If you suffered from an electricity outage late last week, blame Jeshi. He performed so electrifyingly that it could have collapsed the National Grid according to Chris Kelly, who gives us the full report from the rappers sold-out live show at Oslo


The east London rapper has become the introspective voice of UK hip-hop, delivering a cutting edge slice of social commentary. Not afraid to tackle a wide range of societal subjects ranging from knife crime, the class system, and the national pastime of benefit bashing. Under the hazy backdrop of drug-fuelled wooziness, the mundanity of unemployment, self-sabotage, depression and anxiety. There’s a LOT to unpack with Jeshi. In that unpacking, you will find relatability and a mirror to the hardships of life on the benefits system.

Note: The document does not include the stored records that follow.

/-- Same for the derivative. [folklore] -/
theorem residue_eval_derivative_eq_aeval_of_map_eq {F : Subfield Ω} {QV : Polynomial V}
    {q : Polynomial (residueSubfield F V)}
    (hred : QV.map (residue V) = q.map (algebraMap (residueSubfield F V) (ResidueField V)))
    (w : V) : residue V (QV.derivative.eval w) = aeval (residue V w) (derivative q) := by
  rw [residue_eval_valuationSubring V, ← derivative_map, hred, derivative_map, eval_map, aeval_def]

end Primitives

/-! ### A finite unramified extension of a henselian field is generated by a Hensel root -/

section Generator

variable {V}

/-- `K(s)` is contained in a subfield `N` containing `K` and `s`. [folklore] -/
theorem adjoin_toSubfield_le_of_subset {K N : Subfield Ω} (hKN : K ≤ N) {s : Set Ω} (hs : s ⊆ N) :
    (IntermediateField.adjoin K s).toSubfield ≤ N := by
  have h1 : IntermediateField.adjoin K s ≤ Subfield.extendScalars hKN :=
    IntermediateField.adjoin_le_iff.mpr hs
  exact fun y hy => h1 hy

variable (V)

/-- **A finite unramified extension `N` of a henselian `F` (inside `(Ω, V)`) is `F(η)` for a
root `η ∈ V ∩ N` of a monic `Q ∈ (V ∩ F)[X]` of degree `[N : F]` whose reduction is a separable
(irreducible) polynomial over `Fv`** (Kuhlmann 2010, §2.5, p. 9: "Take a monic polynomial `f`
with coefficients in the valuation ring … such that `f̄` is the minimal polynomial of `ζ` … By
Hensel's Lemma, `f` has a root `y ∈ F` such that `ȳ = ζ`. Since `deg(f) = deg(f̄)` …"): `ζ` a
primitive element of the separable `Nv|Fv`, `Q` a lift of its minimal polynomial, `η` a Hensel
root in the henselian `N`; `[F(η) : F] ≤ deg Q = [Nv : Fv] = [N : F]` and
`[F(η) : F] ≥ [F(η)v : Fv] ≥ [Fv(ζ) : Fv] = [N : F]` force `F(η) = N`. PROVED.
[cite: Kuhlmann2010, Section 2.5 (p. 9)] -/
theorem IsUnramifiedOver.exists_hensel_generator [IsAlgClosed Ω] {F N : Subfield Ω}
    (hF : IsHenselianField F (V.comap (algebraMap F Ω))) (h : IsUnramifiedOver V F N) :
    ∃ (η : Ω) (hηV : η ∈ V) (QV : Polynomial V) (q : Polynomial (residueSubfield F V)),
      η ∈ N ∧ QV.Monic ∧ (∀ i, ((QV.coeff i : V) : Ω) ∈ F) ∧
      QV.map (residue V) = q.map (algebraMap (residueSubfield F V) (ResidueField V)) ∧
      q.Separable ∧ QV.natDegree = Subfield.relfinrank F N ∧
      QV.eval ⟨η, hηV⟩ = 0 ∧
      (IntermediateField.adjoin F ({η} : Set Ω)).toSubfield = N := by
  classical
  obtain ⟨hFN, hpos, hdeg, hsep, -⟩ := h
  set k := residueSubfield F V with hk
  have hkNv : k ≤ residueSubfield N V := residueSubfield_subfield_mono hFN
  -- `Nv` as a finite separable extension `Nv'` of `k = Fv`
  set Nv' : IntermediateField k (ResidueField V) := Subfield.extendScalars hkNv with hNv'
  have hfr : Subfield.relfinrank k (residueSubfield N V) = Module.finrank k Nv' :=
    Subfield.relfinrank_eq_finrank_of_le hkNv
  haveI : FiniteDimensional k Nv' := by
    have h0 : 0 < Module.finrank k Nv' := by rw [← hfr, ← hdeg]; exact hpos
    exact Module.finite_of_finrank_pos h0
  haveI : Algebra.IsSeparable k Nv' :=
    ⟨fun y => (isSeparable_map_iff Nv'.val Subtype.val_injective).mp (hsep (y : ResidueField V) y.2)⟩
  -- a primitive element `ζ = θb` and its minimal polynomial `q`
  obtain ⟨α, hα⟩ := Field.exists_primitive_element k Nv'
  set θb : ResidueField V := (α : ResidueField V) with hθb
  have hθbNv : θb ∈ residueSubfield N V := α.2
  have hαint : IsIntegral k α := Algebra.IsIntegral.isIntegral α
  have hθint : IsIntegral k θb :=
    (isIntegral_algebraMap_iff (algebraMap Nv' (ResidueField V)).injective).mpr hαint
  set q : Polynomial k := minpoly k α with hqdef
  have hqθ : minpoly k θb = q :=
    minpoly.algebraMap_eq (algebraMap Nv' (ResidueField V)).injective α
  have hqmon : q.Monic := minpoly.monic hαint
  have hqsep : q.Separable := Algebra.IsSeparable.isSeparable k α
  have hqaeval : aeval θb q = 0 := by rw [← hqθ]; exact minpoly.aeval k θb
  have hqdeg : q.natDegree = Subfield.relfinrank F N := by
    rw [hdeg, hfr, hqdef, ← IntermediateField.adjoin.finrank hαint, hα, IntermediateField.finrank_top']
  -- lift `q` to `QV` over `V` with coefficients in `F`
  obtain ⟨QV, hQVmon, hQVdeg, hQVF, hQVred⟩ := exists_lift_residueSubfield V F q hqmon
  set Q : Polynomial Ω := QV.map (algebraMap V Ω) with hQ
  have hQmon : Q.Monic := hQVmon.map _
  have hQcoeffV : ∀ i, Q.coeff i ∈ V := fun i => by rw [hQ, coeff_map]; exact (QV.coeff i).2
  have hQcoeffF : ∀ i, Q.coeff i ∈ F := fun i => by rw [hQ, coeff_map]; exact hQVF i
  have hQeval : ∀ w : V, Q.eval (w : Ω) = ((QV.eval w : V) : Ω) := fun w => by
    rw [coe_eval_valuationSubring]
  -- a lift `c ∈ V ∩ N` of `θb`, and the henselian field `N`
  obtain ⟨c, hcV, hcθ⟩ := (mem_residueSubfield_iff N V θb).mp hθbNv
  have hNh : IsHenselianField N (V.comap (algebraMap N Ω)) :=
    IsHenselianField.of_subfield_algebraic V hFN
      (fun y hy => isAlgebraic_of_relfinrank_pos hFN hpos hy) hF
  -- Hensel: a root `η ∈ V ∩ N` of `Q` with residue `θb`
  have h1 : V.valuation (Q.eval (algebraMap N Ω c)) < 1 := by
    rw [show algebraMap N Ω c = ((⟨algebraMap N Ω c, hcV⟩ : V) : Ω) from rfl, hQeval,
      ← ValuationSubring.valuation_lt_one_iff, ← residue_eq_zero_iff,
      residue_eval_eq_aeval_of_map_eq V hQVred, hcθ]
    exact hqaeval
  have h2 : V.valuation (Q.derivative.eval (algebraMap N Ω c)) = 1 := by
    rw [show algebraMap N Ω c = ((⟨algebraMap N Ω c, hcV⟩ : V) : Ω) from rfl, hQ, derivative_map,
      ← coe_eval_valuationSubring, ← ValuationSubring.valuation_eq_one_iff,
      ← residue_ne_zero_iff_isUnit, residue_eval_derivative_eq_aeval_of_map_eq V hQVred, hcθ]
    exact hqsep.aeval_derivative_ne_zero hqaeval
  obtain ⟨η, hηN, hηV, hηQ, hηc⟩ := exists_root_of_isHenselianField_subfield V hNh Q hQmon
    hQcoeffV (fun i => hFN (hQcoeffF i)) hcV c.2 h1 h2
  have hηQV : QV.eval ⟨η, hηV⟩ = 0 := by
    apply Subtype.val_injective
    rw [← hQeval]
    exact hηQ
  have hηres : residue V ⟨η, hηV⟩ = θb := by
    rw [← hcθ, ← sub_eq_zero, ← map_sub, residue_eq_zero_iff, ValuationSubring.valuation_lt_one_iff]
    exact hηc
  -- `F(η) ≤ N`, and the degrees
  set Fη : Subfield Ω := (IntermediateField.adjoin F ({η} : Set Ω)).toSubfield with hFη
  have hFFη : F ≤ Fη := subfield_le_toSubfield _
  have hFηN : Fη ≤ N := adjoin_toSubfield_le_of_subset hFN (Set.singleton_subset_iff.mpr hηN)
  have hηFη : η ∈ Fη := IntermediateField.subset_adjoin F ({η} : Set Ω) rfl
  -- `Q` over `F`; `η` is integral of degree `≤ n`
  have hliftsF : Q ∈ Polynomial.lifts (algebraMap F Ω) := by
    rw [lifts_iff_coeff_lifts]
    intro i
    exact ⟨⟨Q.coeff i, hQcoeffF i⟩, rfl⟩
  obtain ⟨QF, hQFmap, hQFdeg, hQFmon⟩ := lifts_and_natDegree_eq_and_monic hliftsF hQmon
  have hηQF : aeval η QF = 0 := by rw [aeval_def, ← eval_map, hQFmap]; exact hηQ
  have hint : IsIntegral F η := ⟨QF, hQFmon, by rw [← aeval_def]; exact hηQF⟩
  have hn : Q.natDegree = Subfield.relfinrank F N := by
    rw [hQ, hQVmon.natDegree_map, hQVdeg, hqdeg]
  have hdegFη : Subfield.relfinrank F Fη = (minpoly F η).natDegree := by
    rw [hFη, relfinrank_toSubfield_eq_finrank, IntermediateField.adjoin.finrank hint]
  have hle1 : Subfield.relfinrank F Fη ≤ Subfield.relfinrank F N := by
    rw [hdegFη, ← hn, ← hQFdeg]
    exact natDegree_le_natDegree (minpoly.degree_le_of_ne_zero F η hQFmon.ne_zero hηQF)
  have hposFη : 0 < Subfield.relfinrank F Fη := by
    rw [hFη, relfinrank_toSubfield_eq_finrank]
    haveI : FiniteDimensional F (IntermediateField.adjoin F ({η} : Set Ω)) :=
      IntermediateField.adjoin.finiteDimensional hint
    exact Module.finrank_pos
  -- `[F(η) : F] ≥ [F(η)v : Fv] ≥ [Fv(θb) : Fv] = n`
  obtain ⟨he, hf, hef⟩ := relIndex_mul_relfinrank_le_relfinrank V hFFη hposFη
  set S : IntermediateField k (ResidueField V) := IntermediateField.adjoin k ({θb} : Set (ResidueField V))
    with hS
  have hkS : k ≤ S.toSubfield := subfield_le_toSubfield S
  have hSFη : S.toSubfield ≤ residueSubfield Fη V := by
    refine adjoin_toSubfield_le_of_subset (residueSubfield_subfield_mono hFFη)
      (Set.singleton_subset_iff.mpr ?_)
    rw [← hηres]
    exact (mem_residueSubfield_iff Fη V _).mpr ⟨⟨η, hηFη⟩, hηV, rfl⟩
  have hSdeg : Subfield.relfinrank k S.toSubfield = Subfield.relfinrank F N := by
    rw [hS, relfinrank_toSubfield_eq_finrank, IntermediateField.adjoin.finrank hθint, hqθ, hqdeg]
  have hle2 : Subfield.relfinrank F N ≤ Subfield.relfinrank F Fη := by
    have hmul := Subfield.relfinrank_mul_relfinrank hkS hSFη
    have hpos2 : 0 < Subfield.relfinrank S.toSubfield (residueSubfield Fη V) := by
      rcases Nat.eq_zero_or_pos (Subfield.relfinrank S.toSubfield (residueSubfield Fη V)) with h0 | h0
      · rw [h0, mul_zero] at hmul
        rw [← hmul] at hf
        exact absurd hf (lt_irrefl 0)
      · exact h0
    calc Subfield.relfinrank F N = Subfield.relfinrank k S.toSubfield * 1 := by rw [hSdeg, mul_one]
      _ ≤ Subfield.relfinrank k S.toSubfield *
            Subfield.relfinrank S.toSubfield (residueSubfield Fη V) := Nat.mul_le_mul_left _ hpos2
      _ = Subfield.relfinrank k (residueSubfield Fη V) := hmul
      _ ≤ (valueSubgroup F V).relIndex (valueSubgroup Fη V) *
            Subfield.relfinrank k (residueSubfield Fη V) := Nat.le_mul_of_pos_left _ he
      _ ≤ Subfield.relfinrank F Fη := hef
  have heq : Subfield.relfinrank F Fη = Subfield.relfinrank F N := le_antisymm hle1 hle2
  -- hence `F(η) = N`
  have hFηN' : Fη = N := by
    have hmul := Subfield.relfinrank_mul_relfinrank hFFη hFηN
    rw [heq] at hmul
    have h1' : Subfield.relfinrank Fη N = 1 := by
      have h3 : Subfield.relfinrank F N * Subfield.relfinrank Fη N = Subfield.relfinrank F N * 1 := by
        rw [hmul, mul_one]
      exact Nat.eq_of_mul_eq_mul_left hpos h3
    exact le_antisymm hFηN (Subfield.relfinrank_eq_one_iff.mp h1')
  refine ⟨η, hηV, QV, q, hηN, hQVmon, hQVF, hQVred, hqsep, ?_, hηQV, hFηN'⟩
  rw [hQVdeg, hqdeg]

It’s a rarely seen grainy reflection of generation austerity. 

These are desolate times, hand-to-mouth existence becoming the norm for much of society who fall deeper into the depths due to the cost of living crisis. With Jeshi’s thematic underclass observation narration filling the void, has he inadvertently become the voice of his generation, ‘Generation No Hope?’


Following his nonchalant crash onto the scene six years ago via the five-track EP ‘Pussy Palace’. He has maintained the pace with a steady flow of releases, including the highly acclaimed ‘Bad Taste’ EP in 2020. Featuring Brit and BBC Sound of Award winner Celeste on the track ‘30,000 Feet’. Unsurprisingly, his potent lyricism and penchant for genre moulding led to Slowthai and Vegyn co-signing him

30,000 FEET

This creative partnership resulted in him jumping on Slowthai’s Bet ya a £5er’ tour. And in 2021, fans were gifted with a collaboration with fellow genre-defining artist Vegyn. On the off-centred house hip-hop hybrid, ‘I see you sometimes’ and the criminally short ‘I Don’t Owe U NYthing’

I Don’t Owe U NYthing

With an already solid back-catalogue, fans were crying out for that debut album drop. This landed late last month in the form of ‘Universal Credit‘. A perfectly timed social analysis, named after the UK’s welfare system, reflects an unflinching sign of the times. It is not all sombre storytelling; He skilfully swerves the soap box preaching and offers snapshots to happier nostalgia-filled days of ITV’s kids show Art Attack, Blockbuster Video and tearing his room apart to Limp Bizkit.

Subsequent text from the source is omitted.